Ocean water has different layers of temperature; it tends to be warmer toward the top, and colder at lower depths. The warmest water forms a thin layer at the top, and Emanuel said that layer of warm water at the surface is much larger than it usually is.

It also is a bit less salty than the deeper water, which means it is lighter, and it is mixing less with the colder, saltier water below.

"We have set a record number of category 4 and 5 hurricanes in the Northern Hemisphere, and it is the consistent consensus that warming is contributing to the intensity of storms. We expect the frequency of high intensity events to increase." -Kerry Emanuel, atmospheric scientist, Massachusetts Institute of Technology

In short, then, the colder water that would normally inhibit a hurricane simply is not there.

Emanuel said the unusually warm water might be the result of the El Niño climate pattern, which warms water in this region of the Pacific Ocean. An especially powerful El Niño is expected this autumn and winter.

While all of that could explain what is happening, more data are needed, Emanuel said. He added that none of the models used for forecasting hurricanes, including his own, "got Patricia right," and it may be some time before researchers have clear answers.

NBC News reported that the hurricane was "rapidly weakening" on Saturday morning, citing the U.S. National Hurricane Center in Miami. The storm was downgraded after its maximum sustained winds decreased to near 100 mph as of 1:15 a.m ET.

Authorities said early Saturday there were reports of flooding and landslides, but no word of fatalities or major damage, according to NBC.

Emanuel has studied the effect of warming on hurricanes, and he said there is a connection between warming climates and the intensity of storms.

"We have set a record number of category 4 and 5 hurricanes in the Northern Hemisphere, and it is the consistent consensus that warming is contributing to the intensity of storms," he said. "We expect the frequency of high-intensity events to increase."

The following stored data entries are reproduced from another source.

/-! ## S3 — the quadratic-extension cell (the closer; size XL, open) -/

/-- **S3 `SubfieldCellFamily` — THE CLOSER (the card's Transfer `C⁺` run with its algebraic outer
piece).** There is `c > 0` such that for unboundedly large finite fields `K ⊇ k` with `|K| = |k|²`
(`Q = q²`) and an embedding `φ : SL₂(k) ↪ GL₂(K)` (the subfield subgroup, or `SU₂(k)`, or any
conjugate: `|X| = q³ − q ≈ Q^{3/2} = √D₁`, the critical size), there are SETS `Y, Z ⊆ GL₂(K)` with
`|Y|, |Z| ≥ c·Q^{3/2}` such that for every `z₀ ∈ Z` ONE frame function `F_{z₀}` reads
`F_{z₀}(φ(a)·y·y'⁻¹·z) = [a = 1 ∧ y = y' ∧ z = z₀]` on `SL₂(k) × Y × Y × Z` — the ONE-SUBGROUP
IDENTITY-TEST form of level-one separation of `(φ(SL₂ k), Y, Z)` (`|Z|` conditions instead of
`|X||Z|`; equivalent to it by left-invariance, `frameSeparated_image` below). Any constant `c` works
for the crux (universality), so the design may live inside determinant slices `SL₂(K)·g` (the card's
"sliced horn", wall `D′ ≈ Q³/2`) or spread over `GL₂(K)` with `F₁`-degenerate garbage (the
"degenerate horn"); the H-equivariant graded Neumann count (triage r1-1 App. A) costs only `(1−1/q)²`.
Why it might fail: every construction at this scale needs `F₁`-DEPENDENT garbage (footprint
`|SL₂(k)·YY⁻¹·Z| ≫ D`) or a folded footprint inside one `SL₂(K)`-coset with `δ_{z₀} ∈ F₁|_P` — never
exhibited in any (2,1) cell; a graded mixing bound `V ≲ D^{3/2}/√d_min` or an effective product-theorem
localisation (card F3) would kill it.  UPDATE (lead c2, 2026-08-16): the folded ("sliced") horn is
DEAD — if `det` is constant on `Y` and on `Z` then `|φ(SL₂ k)||Y||Z| ≤ √2·|SL₂ K|^{3/2}/√(|K|−1) + |SL₂ K|
≈ √2·Q⁴ ≪ c²Q^{9/2}` (quasirandomness of `SL₂(K)`, BCGPU 2023 Thm 3.2, with the Frobenius bound
`n(SL₂ K) ≥ (|K|−1)/2`, all LANDED: `Theorems/GradedDesignFamily/Negative/{SlicedHorn, SL2Generators,
SL2MinDegree}.lean`, `slicedHorn_card_mul_le_uncond`); witnesses must be SPREAD over `≳ c·Q^{1/4}`
determinant classes (lead's assessment `Lines/quadratic-extension-level-one-cell-S3.md`). [cite: CohnUmans2003 Prop 11 (arXiv:math/0307321, `SU₂(𝔽_q) <
SL₂(𝔽_{q²})`); BlasiakCohnGrochowPrattUmans2024 Def 2.1/Thm 2.2 (arXiv:2410.14905); Helfgott2008] -/
def SubfieldCellFamily : Prop :=
  ∃ c : ℝ, 0 < c ∧ ∀ N : ℕ, ∃ (k K : Type) (_ : Field k) (_ : Fintype k) (_ : DecidableEq k)
    (_ : Field K) (_ : Fintype K) (_ : DecidableEq K)
    (φ : Matrix.SpecialLinearGroup (Fin 2) k →* GL2 K),
    Function.Injective φ ∧ Fintype.card K = Fintype.card k ^ 2 ∧ N ≤ Fintype.card K ∧
    ∃ Y Z : Finset (GL2 K),
      c * (Fintype.card K : ℝ) ^ (3 / 2 : ℝ) ≤ (Finset.univ.image φ).card ∧
      c * (Fintype.card K : ℝ) ^ (3 / 2 : ℝ) ≤ Y.card ∧
      c * (Fintype.card K : ℝ) ^ (3 / 2 : ℝ) ≤ Z.card ∧
      ∀ z₀ ∈ Z, ∃ cf : (Fin 2 → K) → (Fin 2 → K) → ℂ,
        ∀ a : Matrix.SpecialLinearGroup (Fin 2) k, ∀ y ∈ Y, ∀ y' ∈ Y, ∀ z ∈ Z,
          frameFn cf (φ a * y * y'⁻¹ * z) = if a = 1 ∧ y = y' ∧ z = z₀ then 1 else 0

/-- Registered stub S3 (statement = `SubfieldCellFamily`, tree-only vocabulary). -/
theorem stub_subfieldCell :
    ∃ c : ℝ, 0 < c ∧ ∀ N : ℕ, ∃ (k K : Type) (_ : Field k) (_ : Fintype k) (_ : DecidableEq k)
      (_ : Field K) (_ : Fintype K) (_ : DecidableEq K)
      (φ : Matrix.SpecialLinearGroup (Fin 2) k →* Matrix.GeneralLinearGroup (Fin 2) K),
      Function.Injective φ ∧ Fintype.card K = Fintype.card k ^ 2 ∧ N ≤ Fintype.card K ∧
      ∃ Y Z : Finset (Matrix.GeneralLinearGroup (Fin 2) K),
        c * (Fintype.card K : ℝ) ^ (3 / 2 : ℝ) ≤ (Finset.univ.image φ).card ∧
        c * (Fintype.card K : ℝ) ^ (3 / 2 : ℝ) ≤ Y.card ∧
        c * (Fintype.card K : ℝ) ^ (3 / 2 : ℝ) ≤ Z.card ∧
        ∀ z₀ ∈ Z, ∃ cf : (Fin 2 → K) → (Fin 2 → K) → ℂ,
          ∀ a : Matrix.SpecialLinearGroup (Fin 2) k, ∀ y ∈ Y, ∀ y' ∈ Y, ∀ z ∈ Z,
            (∑ u : Fin 2 → K, cf u (((φ a * y * y'⁻¹ * z : Matrix.GeneralLinearGroup (Fin 2) K) :
                Matrix (Fin 2) (Fin 2) K).mulVec u)) =
              if a = 1 ∧ y = y' ∧ z = z₀ then 1 else 0 := by
  sorry

/-! ### Registered-stub aliases (hypothesis heads of `GradedDesignFamily_of` are matched BY NAME) -/
namespace Registered

/-- Statement of registered stub S1. -/
abbrev stub_blockContainment : Prop := BlockContainment
/-- Statement of registered stub S2. -/
abbrev stub_frameStructure : Prop := FrameStructure
/-- Statement of registered stub S3. -/
abbrev stub_subfieldCell : Prop := SubfieldCellFamily

end Registered

/-! ## Glue 1 (proved): the one-subgroup identity test — S3 ⇒ Transfer `C⁺` -/

section OneSubgroup

variable {k K : Type} [Field k] [Fintype k] [DecidableEq k] [Field K] [Fintype K] [DecidableEq K]

/-- **One-subgroup identity test** (card First lemma (b), ideator-proved for abstract `J`; here for the
image of an injective hom `φ : SL₂(k) →* GL₂(K)` and frame functions): separators for the targets
`(1, z₀)` give separators for every target `(φ a₀, z₀)` by LEFT translation `g ↦ F_{z₀}(φ(a₀) g)`,
which is again a frame function (table `(u, v) ↦ cf u (φ(a₀) v)`). -/
theorem frameSeparated_image (φ : Matrix.SpecialLinearGroup (Fin 2) k →* GL2 K)
    (hφ : Function.Injective φ) (Y Z : Finset (GL2 K))
    (hsep : ∀ z₀ ∈ Z, ∃ cf : (Fin 2 → K) → (Fin 2 → K) → ℂ,
      ∀ a : Matrix.SpecialLinearGroup (Fin 2) k, ∀ y ∈ Y, ∀ y' ∈ Y, ∀ z ∈ Z,
        frameFn cf (φ a * y * y'⁻¹ * z) = if a = 1 ∧ y = y' ∧ z = z₀ then 1 else 0) :
    FrameSeparated (Finset.univ.image φ) Y Z := by
  intro x₀ hx₀ z₀ hz₀
  obtain ⟨a₀, -, rfl⟩ := Finset.mem_image.1 hx₀
  obtain ⟨cf, hcf⟩ := hsep z₀ hz₀
  refine ⟨fun u v => cf u ((φ a₀ : Matrix (Fin 2) (Fin 2) K).mulVec v),
    fun x hx y hy y' hy' z hz => ?_⟩
  obtain ⟨a, -, rfl⟩ := Finset.mem_image.1 hx
  have hg : φ a₀ * ((φ a)⁻¹ * y * y'⁻¹ * z) = φ (a₀ * a⁻¹) * y * y'⁻¹ * z := by
    rw [map_mul, map_inv]; simp only [mul_assoc]
  have h1 : frameFn (fun u v => cf u ((φ a₀ : Matrix (Fin 2) (Fin 2) K).mulVec v))
      ((φ a)⁻¹ * y * y'⁻¹ * z) = frameFn cf (φ (a₀ * a⁻¹) * y * y'⁻¹ * z) := by
    unfold frameFn
    refine Finset.sum_congr rfl fun u _ => ?_
    dsimp only
    rw [Matrix.mulVec_mulVec, ← Units.val_mul, hg]
  rw [h1, hcf (a₀ * a⁻¹) y hy y' hy' z hz]
  by_cases h : φ a = φ a₀ ∧ y = y' ∧ z = z₀
  · rw [if_pos h, if_pos ⟨mul_inv_eq_one.2 (hφ h.1).symm, h.2⟩]
  · rw [if_neg h, if_neg fun h' => h ⟨(congrArg φ (mul_inv_eq_one.1 h'.1)).symm, h'.2⟩]

/-- Converse (so that S3's one-subgroup form loses nothing): level-one separation of
`(φ(SL₂ k), Y, Z)` gives the one-subgroup separators (target `x₀ = φ 1`, quadruple `x = φ a⁻¹`).
Hence S3 is EQUIVALENT to the card's Transfer `C⁺` run with the outer piece `X = φ(SL₂ k)`. -/
theorem oneSubgroup_of_frameSeparated (φ : Matrix.SpecialLinearGroup (Fin 2) k →* GL2 K)
    (hφ : Function.Injective φ) (Y Z : Finset (GL2 K))
    (hsep : FrameSeparated (Finset.univ.image φ) Y Z) :
    ∀ z₀ ∈ Z, ∃ cf : (Fin 2 → K) → (Fin 2 → K) → ℂ,
      ∀ a : Matrix.SpecialLinearGroup (Fin 2) k, ∀ y ∈ Y, ∀ y' ∈ Y, ∀ z ∈ Z,
        frameFn cf (φ a * y * y'⁻¹ * z) = if a = 1 ∧ y = y' ∧ z = z₀ then 1 else 0 := by
  intro z₀ hz₀
  obtain ⟨cf, hcf⟩ := hsep (φ 1) (Finset.mem_image_of_mem φ (Finset.mem_univ _)) z₀ hz₀
  refine ⟨cf, fun a y hy y' hy' z hz => ?_⟩
  have key := hcf (φ a⁻¹) (Finset.mem_image_of_mem φ (Finset.mem_univ _)) y hy y' hy' z hz
  rw [map_inv, inv_inv] at key
  simp only [map_one, inv_eq_one, map_eq_one_iff φ hφ] at key
  exact key

end OneSubgroup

A band of water that stretches from Mexico all the way up to Alaska is 1 to 2 degrees warmer right now than its average, said Scott Braun, a research meteorologist at NASA's Goddard Space Flight Center. The warmer water acts as a source of energy for the hurricane — evaporation off the water allows the storm to keep forming clouds at higher temperatures, and direct heat off the ocean heats the storm from underneath.

Atmospheric conditions around Patricia are the other half of the recipe, and they also favorable for Patricia, Braun told CNBC. The air is very moist, and there is very little vertical wind shear — the differences in wind speeds at different heights that typically would weaken the storm by tilting it or tearing it apart. The dry air and the lack of vertical wind shear means there is very little that can stop the storm from building intensity.

"This is a combination of extreme ocean conditions with favorable atmospheric conditions," Braun said. "You have very warm sea surface temperature, a deep warm water layer, very moist air, and very little vertical wind shear."

Braun said that the storm seemingly came out of nowhere in part because rapid intensification events are hard to predict.

"Conditions [around Patricia] were certainly ripe for rapid intensification, but it was on the extreme side of rapid intensification," Braun said. "Wind speed increased by about 95 knots in 24 hours, about 70 knots higher than the forecast."

"It is the type of event you can almost never forecast, because while we know that these rapid intensification event occur, they are so extreme that if you are wrong, you are 'the boy that cried wolf,'" he said.